Let’s say you get into a car crash in Broward, Palm Beach, or anywhere else in Florida, and you suffer some pretty serious injuries as a result of the crash. Let’s also say that the driver who crashed into you ran a red light or failed to yield the right of way, or that the driver was in some other way negligent. Under these circumstances, who is liable for the crash? Who can you sue? Obviously, the driver who was negligent and crashed into you is liable for your injuries.
But is that it? What about the owner of the vehicle? Can the owner have any liability for the car accident, even if he wasn’t the one driving the vehicle that crashed into you?
What is the Dangerous Instrumentality Doctrine in Florida?
In Florida, we have something called the dangerous instrumentality doctrine. In its most basic form, the dangerous instrumentality doctrine makes the owner of a motor vehicle liable for injuries caused by someone else who was driving the vehicle with the owner’s permission.
So, think of it like this. You own a car. Your friend comes to you and asks you to borrow your car. You agree and let your friend drive your car. If, due to your friend’s negligence, your friend gets into a car accident and causes injury to somebody else, then you, as the owner of the car your friend was driving, can be sued for your friend’s negligence that caused the crash. In this scenario, the person who was injured due to your friend’s negligence does not have to prove that you (the vehicle owner) did anything wrong. Instead, the claim against you is based simply on your ownership of the car and your grant of permission to your friend to drive your car.

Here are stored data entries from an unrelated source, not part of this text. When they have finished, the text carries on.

/-- **The fibre inequality of the certificate.**  For up-sets `W, V` with `∅ ∉ V`, `∅ ∉ W`, `n = card α ≥ 4`, and every `Y`:
`(n−1)·c₂(Y) + (n−1)·c²(Y) + b(Y)·s(Y) ≤ a(Y)·d₂(Y) + (n−1)·t(Y)` in the notation of the file header. [this work] -/
theorem fibre_ineq (V W : Finset (Finset α)) (hV : IsUpperSet (V : Set (Finset α))) (hW : IsUpperSet (W : Set (Finset α)))
    (hV0 : ∅ ∉ V) (hW0 : ∅ ∉ W) (hn : 4 ≤ Fintype.card α) (Y : Finset α) :
    (Fintype.card α - 1) * #(Y.powerset.filter fun z => (z ∈ W ∧ Y \ z ∈ V) ∧ 2 ≤ #z)
      + (Fintype.card α - 1) * #(Y.powerset.filter fun z => (z ∈ W ∧ Y \ z ∈ V) ∧ 2 ≤ #(Y \ z))
      + ((if #Yᶜ = 1 then 1 else 0) + (if 2 ≤ #Yᶜ ∧ #Yᶜ ≤ Fintype.card α - 2 then Fintype.card α - 1 else 0))
          * #(Y.powerset.filter fun u => (u ∈ W ∧ u ∈ V) ∧ #u = 1)
    ≤ (Fintype.card α - 1) * (if #Yᶜ ≤ 1 then 2 else 1) * #(Y.powerset.filter fun u => (u ∈ W ∧ u ∈ V) ∧ 2 ≤ #u)
      + (Fintype.card α - 1) * #(Y.powerset.filter fun z => (z ∈ W ∧ Y \ z ∈ V) ∧ 2 ≤ #((Y \ z) ∪ z)ᶜ) := by
  set n := Fintype.card α with hn'
  set c2 := #(Y.powerset.filter fun z => (z ∈ W ∧ Y \ z ∈ V) ∧ 2 ≤ #z) with hc2
  set cc2 := #(Y.powerset.filter fun z => (z ∈ W ∧ Y \ z ∈ V) ∧ 2 ≤ #(Y \ z)) with hcc2
  set s1 := #(Y.powerset.filter fun u => (u ∈ W ∧ u ∈ V) ∧ #u = 1) with hs1
  set d2 := #(Y.powerset.filter fun u => (u ∈ W ∧ u ∈ V) ∧ 2 ≤ #u) with hd2
  set c := #(Y.powerset.filter fun z => (z ∈ W ∧ Y \ z ∈ V)) with hc
  have hYc : #Yᶜ = n - #Y := card_compl Y
  have hYle : #Y ≤ n := card_le_univ Y
  -- the `t` term is `c` or `0`
  have ht : #(Y.powerset.filter fun z => (z ∈ W ∧ Y \ z ∈ V) ∧ 2 ≤ #((Y \ z) ∪ z)ᶜ) = if 2 ≤ #Yᶜ then c else 0 := by
    have e : (Y.powerset.filter fun z => (z ∈ W ∧ Y \ z ∈ V) ∧ 2 ≤ #((Y \ z) ∪ z)ᶜ) =
        Y.powerset.filter fun z => (z ∈ W ∧ Y \ z ∈ V) ∧ 2 ≤ #Yᶜ := by
      refine filter_congr fun z hz => ?_
      rw [mem_powerset] at hz
      rw [sdiff_union_of_subset hz]
    rw [e]
    by_cases h2 : 2 ≤ #Yᶜ
    · rw [if_pos h2]; congr 1; exact filter_congr fun z _ => by simp only [h2, and_true]
    · rw [if_neg h2]; exact card_filter_powerset_eq_zero_of_card_lt Y _ fun z _ hq => h2 hq.2
  rw [ht]
  -- graded Kleitman bounds, always available
  have hGK1 : c2 ≤ d2 := by
    have h := card_cross_two_le Y W V hW hV
    have e : (Y.powerset.filter fun z => (z ∈ W ∧ 2 ≤ #z) ∧ Y \ z ∈ V) = Y.powerset.filter fun z => (z ∈ W ∧ Y \ z ∈ V) ∧ 2 ≤ #z :=
      filter_congr fun z _ => by tauto
    rw [e] at h; exact h
  have hGK2 : cc2 ≤ d2 := card_cross_cotwo_le Y W V hW hV
  -- the common singletons below `Y`
  have hs1' : s1 = #(Y.filter fun i => ({i} : Finset α) ∈ W ∧ ({i} : Finset α) ∈ V) := card_filter_singletons_eq Y W V
  -- case analysis on `#Yᶜ`
  by_cases h0 : #Yᶜ = 0
  · -- `Y = univ`: two graded Kleitmans
    have e1 : (if #Yᶜ = 1 then 1 else 0) = 0 := by rw [if_neg]; omega
    have e2 : (if 2 ≤ #Yᶜ ∧ #Yᶜ ≤ n - 2 then n - 1 else 0) = 0 := by rw [if_neg]; omega
    have e3 : (if #Yᶜ ≤ 1 then 2 else 1) = 2 := by rw [if_pos]; omega
    have e4 : (if 2 ≤ #Yᶜ then c else 0) = 0 := by rw [if_neg]; omega
    rw [e1, e2, e3, e4]
    have h2 : (n - 1) * c2 ≤ (n - 1) * d2 := Nat.mul_le_mul_left _ hGK1
    have h3 : (n - 1) * cc2 ≤ (n - 1) * d2 := Nat.mul_le_mul_left _ hGK2
    have e5 : (n - 1) * 2 * d2 = (n - 1) * d2 + (n - 1) * d2 := by ring
    rw [e5]; linarith
  by_cases h1 : #Yᶜ = 1
  · -- `#Y = n − 1 ≥ 3`: graded Kleitmans plus strictness
    have e1 : (if #Yᶜ = 1 then 1 else 0) = 1 := by rw [if_pos h1]
    have e2 : (if 2 ≤ #Yᶜ ∧ #Yᶜ ≤ n - 2 then n - 1 else 0) = 0 := by rw [if_neg]; omega
    have e3 : (if #Yᶜ ≤ 1 then 2 else 1) = 2 := by rw [if_pos]; omega
    have e4 : (if 2 ≤ #Yᶜ then c else 0) = 0 := by rw [if_neg]; omega
    rw [e1, e2, e3, e4]
    have hY3 : 3 ≤ #Y := by omega
    by_cases hs : s1 = 0
    · rw [hs]
      have h2 : (n - 1) * c2 ≤ (n - 1) * d2 := Nat.mul_le_mul_left _ hGK1
      have h3 : (n - 1) * cc2 ≤ (n - 1) * d2 := Nat.mul_le_mul_left _ hGK2
      have e5 : (n - 1) * 2 * d2 = (n - 1) * d2 + (n - 1) * d2 := by ring
      rw [e5]; linarith
    · -- a common singleton `{p}` with `p ∈ Y`
      have hs1pos : 0 < #(Y.filter fun i => ({i} : Finset α) ∈ W ∧ ({i} : Finset α) ∈ V) := by
        rw [← hs1']; exact Nat.pos_of_ne_zero hs
      obtain ⟨p, hp⟩ := card_pos.1 hs1pos
      rw [mem_filter] at hp
      have hlt : c2 < d2 := by
        have h := card_cross_two_lt_rel Y W V hW hV hV0 hY3 hp.1 hp.2.1 hp.2.2
        have e : (Y.powerset.filter fun z => (z ∈ W ∧ 2 ≤ #z) ∧ Y \ z ∈ V) =
            Y.powerset.filter fun z => (z ∈ W ∧ Y \ z ∈ V) ∧ 2 ≤ #z := filter_congr fun z _ => by tauto
        rw [e] at h; exact h
      have hsle : s1 ≤ n - 1 := by
        rw [hs1']; exact (card_le_card (filter_subset _ Y)).trans (by omega)
      have h2 : (n - 1) * (c2 + 1) ≤ (n - 1) * d2 := Nat.mul_le_mul_left _ (Nat.succ_le_of_lt hlt)
      have h3 : (n - 1) * cc2 ≤ (n - 1) * d2 := Nat.mul_le_mul_left _ hGK2
      have e5 : (n - 1) * 2 * d2 = (n - 1) * d2 + (n - 1) * d2 := by ring
      have e6 : (n - 1) * (c2 + 1) = (n - 1) * c2 + (n - 1) := by ring
      rw [e6] at h2
      rw [e5]; linarith
  by_cases hmid : #Yᶜ ≤ n - 2
  · -- `2 ≤ #Yᶜ ≤ n − 2`, i.e. `2 ≤ #Y ≤ n − 2`
    have h2c : 2 ≤ #Yᶜ := by omega
    have e1 : (if #Yᶜ = 1 then 1 else 0) = 0 := by rw [if_neg h1]
    have e2 : (if 2 ≤ #Yᶜ ∧ #Yᶜ ≤ n - 2 then n - 1 else 0) = n - 1 := by rw [if_pos ⟨h2c, hmid⟩]
    have e3 : (if #Yᶜ ≤ 1 then 2 else 1) = 1 := by rw [if_neg]; omega
    have e4 : (if 2 ≤ #Yᶜ then c else 0) = c := by rw [if_pos h2c]
    rw [e1, e2, e3, e4, zero_add, mul_one]
    have hY2 : 2 ≤ #Y := by omega
    -- it suffices: c2 + cc2 + s1 ≤ d2 + c
    suffices hkey : c2 + cc2 + s1 ≤ d2 + c by
      have h := Nat.mul_le_mul_left (n - 1) hkey
      have e5 : (n - 1) * (c2 + cc2 + s1) = (n - 1) * c2 + (n - 1) * cc2 + (n - 1) * s1 := by ring
      have e6 : (n - 1) * (d2 + c) = (n - 1) * d2 + (n - 1) * c := by ring
      rw [e5, e6] at h; exact h
    by_cases hY3 : 3 ≤ #Y
    · -- inclusion–exclusion on the cross family, then (RAB₂)
      set win := #(Y.powerset.filter fun z => (z ∈ W ∧ Y \ z ∈ V) ∧ (2 ≤ #z ∧ #z + 2 ≤ #Y)) with hwin
      have hie : c2 + cc2 ≤ c + win := by
        have eA : (Y.powerset.filter fun z => (z ∈ W ∧ Y \ z ∈ V) ∧ 2 ≤ #z) =
            (Y.powerset.filter fun z => (z ∈ W ∧ Y \ z ∈ V)).filter fun z => 2 ≤ #z := by rw [filter_filter]
        have eB : (Y.powerset.filter fun z => (z ∈ W ∧ Y \ z ∈ V) ∧ 2 ≤ #(Y \ z)) =
            (Y.powerset.filter fun z => (z ∈ W ∧ Y \ z ∈ V)).filter fun z => 2 ≤ #(Y \ z) := by rw [filter_filter]
        have eW : (Y.powerset.filter fun z => (z ∈ W ∧ Y \ z ∈ V) ∧ (2 ≤ #z ∧ #z + 2 ≤ #Y)) =
            ((Y.powerset.filter fun z => (z ∈ W ∧ Y \ z ∈ V)).filter fun z => 2 ≤ #z) ∩
              ((Y.powerset.filter fun z => (z ∈ W ∧ Y \ z ∈ V)).filter fun z => 2 ≤ #(Y \ z)) := by
          rw [← filter_and, filter_filter]
          refine filter_congr fun z hz => ?_
          rw [mem_powerset] at hz
          rw [card_sdiff_of_subset hz]
          constructor
          · rintro ⟨h, ha, hb⟩; exact ⟨h, ha, by omega⟩
          · rintro ⟨h, ha, hb⟩; have := card_le_card hz; exact ⟨h, ha, by omega⟩
        have hu := card_union_add_card_inter
          ((Y.powerset.filter fun z => (z ∈ W ∧ Y \ z ∈ V)).filter fun z => 2 ≤ #z)
          ((Y.powerset.filter fun z => (z ∈ W ∧ Y \ z ∈ V)).filter fun z => 2 ≤ #(Y \ z))
        have hsub : ((Y.powerset.filter fun z => (z ∈ W ∧ Y \ z ∈ V)).filter fun z => 2 ≤ #z) ∪
            ((Y.powerset.filter fun z => (z ∈ W ∧ Y \ z ∈ V)).filter fun z => 2 ≤ #(Y \ z))
            ⊆ Y.powerset.filter fun z => (z ∈ W ∧ Y \ z ∈ V) :=
          union_subset (filter_subset _ _) (filter_subset _ _)
        have h4 := card_le_card hsub
        rw [hc2, hcc2, hwin, hc, eA, eB, eW]
        omega
      have hrab := card_window_add_singletons_le_rel Y W V hW hV hY3
      rw [← hs1'] at hrab
      omega
    · -- `#Y = 2`
      have hY2' : #Y = 2 := by omega
      have hc2z : c2 = 0 := by
        rw [hc2]; refine card_filter_powerset_eq_zero_of_card_lt Y _ fun z hz hq => ?_
        have hzY : z = Y := eq_of_subset_of_card_le hz (by have := card_le_card hz; omega)
        apply hV0
        have : Y \ z = ∅ := by rw [hzY, Finset.sdiff_self]
        rw [← this]; exact hq.1.2
      have hcc2z : cc2 = 0 := by
        rw [hcc2]; refine card_filter_powerset_eq_zero_of_card_lt Y _ fun z hz hq => ?_
        have h' : #(Y \ z) = #Y - #z := card_sdiff_of_subset hz
        have hz0 : #z = 0 := by omega
        rw [card_eq_zero] at hz0
        exact hW0 (hz0 ▸ hq.1.1)
      have hf2 := card_singletons_le_two_fibre Y W V hW hV hY2'
      rw [← hs1'] at hf2
      have hle : #(Y.powerset.filter fun z => (z ∈ W ∧ Y \ z ∈ V) ∧ #z = 1) ≤ c :=
        card_le_card (fun z hz => by rw [mem_filter] at hz ⊢; exact ⟨hz.1, hz.2.1⟩)
      omega
  · -- `#Yᶜ ≥ n − 1`, i.e. `#Y ≤ 1`: everything on the left vanishes
    have e1 : (if #Yᶜ = 1 then 1 else 0) = 0 := by rw [if_neg h1]
    have e2 : (if 2 ≤ #Yᶜ ∧ #Yᶜ ≤ n - 2 then n - 1 else 0) = 0 := by rw [if_neg]; omega
    rw [e1, e2, zero_add, zero_mul, add_zero]
    have hY1 : #Y ≤ 1 := by omega
    have hc2z : c2 = 0 := by
      rw [hc2]; exact card_filter_powerset_eq_zero_of_card_lt Y _ fun z hz hq => by
        have := card_le_card hz; omega
    have hcc2z : cc2 = 0 := by
      rw [hcc2]; exact card_filter_powerset_eq_zero_of_card_lt Y _ fun z hz hq => by
        have := card_le_card (sdiff_subset : Y \ z ⊆ Y); omega
    rw [hc2z, hcc2z]; simp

This concept of the vehicle owner being liable even if he wasn’t negligent may seem a little strange at first. But this dangerous instrumentality doctrine is nothing new. In fact, it’s been the law in Florida for probably around 100 years. The dangerous instrumentality rule is actually a very important concept in Florida personal injury law, and we deal with it at our office nearly every day. It’s especially important for our clients because, in some cases, the driver who caused the accident may have little or no insurance coverage, whereas the owner of the vehicle may have a separate insurance policy that has a greater amount of coverage.
What Does it Mean to Give a Person Permission to Use a Vehicle?
Permission is the key issue when dealing with the dangerous instrumentality doctrine: did the owner give the driver permission to use the vehicle?
Now, keep in mind that permission to use the vehicle can be either express or implied consent.
With express consent, the owner explicitly allowed the driver to use the vehicle. For example, the owner may have verbally told the driver that he can use the vehicle.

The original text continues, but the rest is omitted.